CANet's NSAN introduces dynamic normalization with blended statistics and adaptive instance normalization, enabling high-parameter efficiency and superior accuracy, especially under strong non-stationarity (Sonmezer et al., 24 Apr 2025).

Empirical Summary Table

Method	Stationarization Type	Over-stationarization Mitigation	Reported Gains
Non-stationary Trans.	Window-based z-score	De-stationary Attention	MSE ↓49% vs Transformer
NILMFormer	Subsequence z-normalization	TokenStats + ProjStats	MAE ↓15%, MR ↑22%
NSATP	Window z-score, CNN/FFT/Swin	Compensation MLPs (scale/shift)	RMSE/MAE/MAPE ↓1–2.5%
CANet	AdaIN + dynamic blending	Style blending + AdaIN	MSE ↓42%, MAE ↓22%
HTV-Trans	Sliding window z-score	Probabilistic, hierarchical latents	MAE ↓10–15%

7. Limitations, Practical Considerations, and Outlook

While normalization-based stationarization is nearly universal in deep time series pipelines, several limitations and caveats remain:

Over-stationarization is a central concern; models must re-inject or preserve non-stationary patterns to avoid homogenized outputs (Liu et al., 2022, Sonmezer et al., 24 Apr 2025, Li et al., 31 Aug 2025).
Statistical tests such as the Augmented Dickey–Fuller (ADF) frequently show over-normalized model outputs are too stationary, missing real-world signal (Liu et al., 2022).
Parameter-free vs. parameterized transforms: Even without trainable affine parameters, stationarization can match the performance of learned normalization (e.g., RevIN) (Liu et al., 2022), but learnable compensation further improves results in many cases (Li et al., 31 Aug 2025, Petralia et al., 6 Jun 2025).
Bayesian and econometric stationarization: Requires careful prior scaling and efficient algorithms; the indirect mapping from unconstrained priors to the stationary region is nontrivial (Heaps, 2020).
Application context: The choice of stationarization approach (pure normalization, hybrid model, dynamic correction) should be aligned with the persistence and nature of non-stationarity inherent to the target domain.

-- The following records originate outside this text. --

import Summits.BirchSwinnertonDyer.BirchSwinnertonDyer.Theorems.Rank2ObservatoryCubicFieldR153940PIDa
import HarnessLib

/-!
# BirchSwinnertonDyer — rank ≥ 2 observatory: class number one of the cubic field of `-17 + 45 * X - 19 * X ^ 2 + X ^ 3` (`Δ = 153940`) — the PID instance

HONEST FRAMING: per-curve certified theorems and census instruments; no claim on BSD in rank ≥ 2.

Companion of the per-FIELD file `Rank2ObservatoryCubicFieldR153940` of the KERNEL-2DESC instrument (design
`b2b-bsdr2-cert-3/KERNEL-2DESC.md` §9e–§9g): collects the per-prime certificate files
(Rank2ObservatoryCubicFieldR153940PIDa) into the certificate `cert` at every prime below the Minkowski certificate
bound and the `IsPrincipalIdealRing (𝓞 K)` instance
(`Rank2Observatory2DescPIDCertB.isPrincipalIdealRing_of_cert_lt`). Split off for file size; generated by the same
generator from the same checked data.
Sorry-free; axioms `propext`, `Classical.choice`, `Quot.sound`.
[cite: Marcus2018, Ch. 3 Thm. 27, Ch. 5 Cor. 2 of Thm. 37]
-/

-- single-conjunct summit: `Summit.BirchSwinnertonDyer.BirchSwinnertonDyer.…` repeats the name by design
set_option linter.dupNamespace false

noncomputable section

open scoped Classical NumberField

open Literature.NumberTheory.NumberFields Polynomial Module NumberField

namespace Summit.BirchSwinnertonDyer.BirchSwinnertonDyer.Rank2Observatory.TwoDescCubic

namespace FieldR153940

/-! ## Class number one -/

/-- The degree-one certificates at all primes below the Minkowski certificate bound `b = 112`
(`64·Δ < 799·b²`). [cite: Marcus2018, Ch. 5, Cor. 2 of Thm 37] -/
theorem cert (p : ℕ) (hpb : p < 112) (hp : p.Prime) (ψ : 𝓞 (CubicField (-19) 45 (-17)) →+* ZMod p) :
    ∃ e : 𝓞 (CubicField (-19) 45 (-17)), ψ e = 0 ∧ Prime e := by
  have h : p ∈ [2, 3, 5, 7, 11, 13, 17, 19, 23, 29, 31, 37, 41, 43, 47, 53, 59, 61, 67, 71, 73, 79, 83, 89, 97, 101, 103, 107, 109] := (by decide +kernel : ∀ p < 112, p.Prime → p ∈ [2, 3, 5, 7, 11, 13, 17, 19, 23, 29, 31, 37, 41, 43, 47, 53, 59, 61, 67, 71, 73, 79, 83, 89, 97, 101, 103, 107, 109]) p hpb hp
  simp only [List.mem_cons, List.not_mem_nil, or_false] at h
  rcases h with rfl | rfl | rfl | rfl | rfl | rfl | rfl | rfl | rfl | rfl | rfl | rfl | rfl | rfl | rfl | rfl | rfl | rfl | rfl | rfl | rfl | rfl | rfl | rfl | rfl | rfl | rfl | rfl | rfl
  · exact cert2 ψ
  · exact cert3 ψ
  · exact cert5 ψ
  · exact cert7 ψ
  · exact cert11 ψ
  · exact cert13 ψ
  · exact cert17 ψ
  · exact cert19 ψ
  · exact cert23 ψ
  · exact cert29 ψ
  · exact cert31 ψ
  · exact cert37 ψ
  · exact cert41 ψ
  · exact cert43 ψ
  · exact cert47 ψ
  · exact cert53 ψ
  · exact cert59 ψ
  · exact cert61 ψ
  · exact cert67 ψ
  · exact cert71 ψ
  · exact cert73 ψ
  · exact cert79 ψ
  · exact cert83 ψ
  · exact cert89 ψ
  · exact cert97 ψ
  · exact cert101 ψ
  · exact cert103 ψ
  · exact cert107 ψ
  · exact cert109 ψ

/-- `𝓞 K` is a PID: `Δ = 153940`, `64·Δ < 799·112²` so the Minkowski bound is `< 112`, and every
prime ideal of norm `< 112` is principal by the degree-one certificates (`Rank2Observatory2DescPIDCertB`).
[cite: Marcus2018, Ch. 5, Cor. 2 of Thm 37] -/
instance : IsPrincipalIdealRing (𝓞 (CubicField (-19) 45 (-17))) :=
  isPrincipalIdealRing_of_cert_lt irreducible aeval_α finrank_eq (b := 112) (by rw [disc_eq]; norm_num) cert

end FieldR153940

end Summit.BirchSwinnertonDyer.BirchSwinnertonDyer.Rank2Observatory.TwoDescCubic

end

A plausible implication is that future forecasting systems will need not just bulk pre-processing but dynamically adaptive and context-aware stationarization modules, tightly coupled with both data representation and prediction objectives. The balance between predictability (through stationarity) and sensitivity to real-world variations will remain a driving concern in time series modeling.